A couple of days later, hearing of a Chinese woman that a pair of Western eyes had taken for Japanese, he took a river ferry over to an island in the delta where he spent the night in a small ghost town. In the mainstreet bar where he had dinner, the only people were himself and the bartender; he also seemed to be the only guest of the old hotel across the street. That night the bare branches of the trees outside his window scraped the moonlight, the dark hummed with the buzz of mosquitoes; and he had a dream in which Angie came to him, moving soundlessly down the street past the houses to the hotel, through the old wooden lobby up the stairs to his room—to make another daughter, she said. Another? he asked. Through the shadows of the room she glided to his side. She dropped her clothes, touched herself until she was wet, and then straddled him, slipping him inside her.
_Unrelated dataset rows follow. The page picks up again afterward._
/-!
# [Rogawski1990 §14.5 Lemma 14.5.2 (b), finite-adelic half; §8.2 Prop. 8.2.1; §1.7 p. 6] S1′-fin-TF — the FINITE ∕ TOP-FORM residual of the letter S1′
# (`TamagawaSingularMembersExist`), stated ONCE as a named fact (defs «y»)

Topic `NumberTheory/Rogawski1990`; namespace `Literature.NumberTheory.Rogawski1990`.  STATEMENT FILE (definition lane): two closed `def … : Prop` (the residual AT A FRAME and
CLOSED over all frames), nothing else; no theorem, no instance, no notation, no `sorry`, no `set_option`.  Cell `pub/hodgecm-mathlib`, crux H413 = stmt-HodgeConjecture-24833;
LEAD F0P3a-plan (g10) WORD T9-32 (2026-09-01): «#88 DENOMINATION = TWO ROWS {S1′-fin-TF, (U)}; (R2) def + (W8) assembler GO»; spec = CENSUS (W7) `F0/P3a/F0P3a-p07/g10/CENSUS-W7-…md`
420dda0c §0 (i)–(iii) (F0P3a-p07 (g10)).  HONEST LABEL: HC_CM is proved only modulo the printed citations until rung 0 closes; nothing here proves anything — the fact
is a HYPOTHESIS wherever it is used.

WHAT AND WHY.  ★ `TamagawaSingularMembersExist L H′ Tinf νH νG νGi νqi νHi νA` (S1′, books #88) asserts, at a frame, the existence of singular members `(mGs, mGis, mqis)` with
eleven conjuncts.  The (ST-∞) witness road BUILT the archimedean members: ★ `exists_archSingularMembers_of_regularData` (W4e: (Q-∞)(Q-q∞)(C1)-arch(C1-q)(ST-∞-s) from the
frame's regular Weil data alone), ★ `exists_archSingularMembers_withData_of_universal_pinRatio` (W4f: the same under the universal pin ratio (U), exporting that the built
member is `K •` the differential-top-form family `TF := UnitaryArchTopForm.archSingularTopFormFamily L H′ νGi`), and the two TRANSPORTS ★ `tamagawaSingularCovolume_transport_of_atPoint_eq_smul`
(W6: (K7-s)) and ★ `tamagawaSingularKappaBlock_transport_of_eq_smul` (W6′: κ-block) move the remaining cross-conjuncts from the built member to `TF`.  What is LEFT of S1′ is
therefore a statement about the FINITE members and the top-form archimedean family only — THIS def: the S1′ text with (i) the binders `mGis mqis` and the conjuncts
(Q-∞)(Q-q∞)(C1)-arch(C1-q)(ST-∞-s) REMOVED, (ii) `mGis ↦ TF` in (K7-s) and in the κ-block, (iii) (K7-s) GUARDED «¬regular ∧ ¬central» on `c` and `c′`, antecedent AND conclusion
(= ★ (W6)'s `hTF` binder VERBATIM with `m₂ := TF`; the κ-block = ★ (W6′)'s `hTF` binder VERBATIM with `m₂ := TF`); every other token (frame binders, (Q-fin), (C1)-fin, (NORM))
byte-identical to the letter (generator-sliced from its source).  PRINT: Lemma 14.5.2 (b) pp. 238–239 with the measure convention §1.7 p. 6 «`dg = c|Ω|_v` … compatible
measures» made EXPLICIT at `∞` as the top-form member: (K7-s)-TF is «`m(Z G′_{γ^δ}∖G′_{γ^δ}) = m(Z_H∖H)` for every `δ`» (p. 239; [Kottwitz1988] Prop. 2: inner forms of one
anisotropic group have equal Tamagawa numbers) for Tamagawa-compatible centraliser measures — finite places level-normalised at the quasi-split-type local classes and
`|ω|`-RATIO-rescaled, class-uniformly per place, at the non-quasi-split-type ones (the witness of the `∃ mGs`, SIZING-S1′ v2 §3), archimedean place the top-form measure
(★ `centralizerTopFormHaar`, transported by the inner twist: ★ `UnitaryArchTopFormHaarCongr`); the κ-block is Prop. 8.2.1 (a) at every place ((κ-loc) finite, (κ-arch) for
the top-form member relative to the frame's regular Weil data `(m′, mHi, Tinf)` whose regular tori are pinned to `tH` by `hACS`'s (C_H)(C′G)(C′) — so ONE `c_∞` serves, the
compact∕noncompact sign of the limit-formula constants being print's `e(γ₀) = 1`, `e(γ₀′) = −1`, p. 117) and (κ-sign) = the product formula 8.2.1 (b).  The guard «¬central»
costs print nothing: central classes are stably rigid (★ `conjClasses_eq_of_stableClass_eq_of_central`).  CONSUMER: the S1′ assembler (W8)
`tamagawaSingularMembersExist_of_finTF_of_U : (U) → TamagawaSingularMembersFinTF … → TamagawaSingularMembersExist …` and the closer edition «S1 ⟸ FIN-TF + U»
(`stub_S1 := … stub_S1finTF stub_U`; registry: OUT `stub_S1`, IN `stub_S1finTF`, `stub_U`).

* `TamagawaSingularMembersFinTF L H′ Tinf νH νG νGi νqi νHi νA` — S1′-fin-TF AT A FRAME (the letter's frame VERBATIM: same 54 binders, same order; `νqi`, `νHi` stay
  because `hACS` reads them).
* `TamagawaSingularMembersFinTFClosed` — CLOSED over all frames (the registrable constant `stub_S1finTF`).

## References
* [Rogawski1990] J. D. Rogawski, *Automorphic Representations of Unitary Groups in Three Variables*, Ann. of Math. Stud. 123 (1990): §14.5 Lemma 14.5.2 (b) pp. 238–239;
  §8.2 Prop. 8.2.1 (a), (b) and proof pp. 117–118; §1.7 p. 6, p. 11; Prop. 10.1.2 (b) p. 146; §4.3 p. 44; §4.9 p. 54.
* [Kottwitz1988] R. E. Kottwitz, *Tamagawa numbers*, Ann. of Math. (2) 127 (1988): Thm. 1, Prop. 2.
* [LanglandsShelstad1987] R. P. Langlands, D. Shelstad, *On the definition of transfer factors*, Math. Ann. 278 (1987): §3–§4.
-/

noncomputable section
import Summits.Schanuel.Schanuel.Theorems.RootDecomp1KHyper71

/-!
# RootDecomp1KHyper — lens 6, generation 17 «BILOG STAIRCASE CELL» (BilogStair.lean edition 7 637b15ab…, 5821 l; §R TransferI ⟸ ElimDataI) — continuation (RootDecomp1KHyper72): §R (i) `fI`, `gI`, the typed elimination datum `ElimDataI` (UNDECIDED), evaluation lemmas, `evB_of_bezout`, `lenB`, `toFin1`, the integer specialisation `specQ` and its bounds, `exists_transfer_of_ne_zero`

(lens-6 g17 `BilogStair.lean` EDITION 7, sha256 637b15ab…d5b9, 5821 l, own farm rc 0 · 0 warn · 0 sorry · axioms std; §A–§P = editions 2–6 (ported as
`RootDecomp1KHyper53`–`71`), §R appended in edition 7 (NODE/EDITION7 L1820 / REQUEST L1821: statement diff 0 removed / 0 changed / 32 added; critic VERDICT L1827: CLEARED as EDITION 7 of record, `ElimDataI` NOT a costume and TRUE as typed, TransferI credit DEFERRED to its proof; PORT GO (three parts here because of the 398-line cap));
port by census-1 gen 16 in parts `RootDecomp1KHyper72`–`74` — 72 = §R the elimination datum `ElimDataI` (Prop def, UNDECIDED: a Bezout identity between the FIXED
`fI G₁ = G₁(x₁, X, u x₁ + v X)` and `gI P₂` over `B4 = ℤ[x₁, T, u, v]`), `fI_map_eval` / `gI_map_eval`, `evB_of_bezout`, `lenB`, killing the dummy variable (`toFin1`), the integer
specialisation `specQ` with length/degree bounds, the conjugate transfer for a fixed `R ≠ 0` (`exists_transfer_of_ne_zero`); 73 = the generic π-clash `pi_clash_fin1` and the FAMILY
NORM CLASH `resT_family_clash`; 74 = `norm_aeval_third_le`, `transferI_of_elimData : ElimDataI → TransferI` (PROVED reduction) and `sb_three_zB_of_elimData : ElimDataI → SB 3 zB`.
PORT edits: `sum_fin4` / `one_le_plen` / `cast_div_eq` private (per-part copies); eleven one-line docstrings added; the source's two `set_option linter.unusedSimpArgs false in` lines
(on `fI_map_eval` / `gI_map_eval`) carried as-is; statements and proofs otherwise verbatim. No credit carried (the THEOREM-credit claim «TransferI ⟸ ElimDataI» is the critic's to rule);
`--supports stmt-Schanuel-33363`; rung 0.)
-/

open Complex Polynomial IntermediateField Filter
open scoped BigOperators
Impatient for the flash of his dream in her mind, she had him faster and faster until, stirred from his sleep, his erection collapsing in confusion before climax, he woke, half desperate and half mad with hope, to a strange girl on top of him in the dark. Angie? he murmured; and she vanished.

L
ET’S SAY SHE KNEW.
After seventeen years with me, married for nine, with our first and only child in her belly, she woke one morning, looked at me asleep in our bed, and saw the monster. Maybe she never saw it before, so she must be held as accountable for her blindness as I am for my monstrousness. Maybe she saw it in glimpses and turned away, so she must be held as accountable for her denials. But in the first case, what was her worst crime, except to have been innocent? And in the second case, what was her worst crime, except to have given me the benefit of the doubt?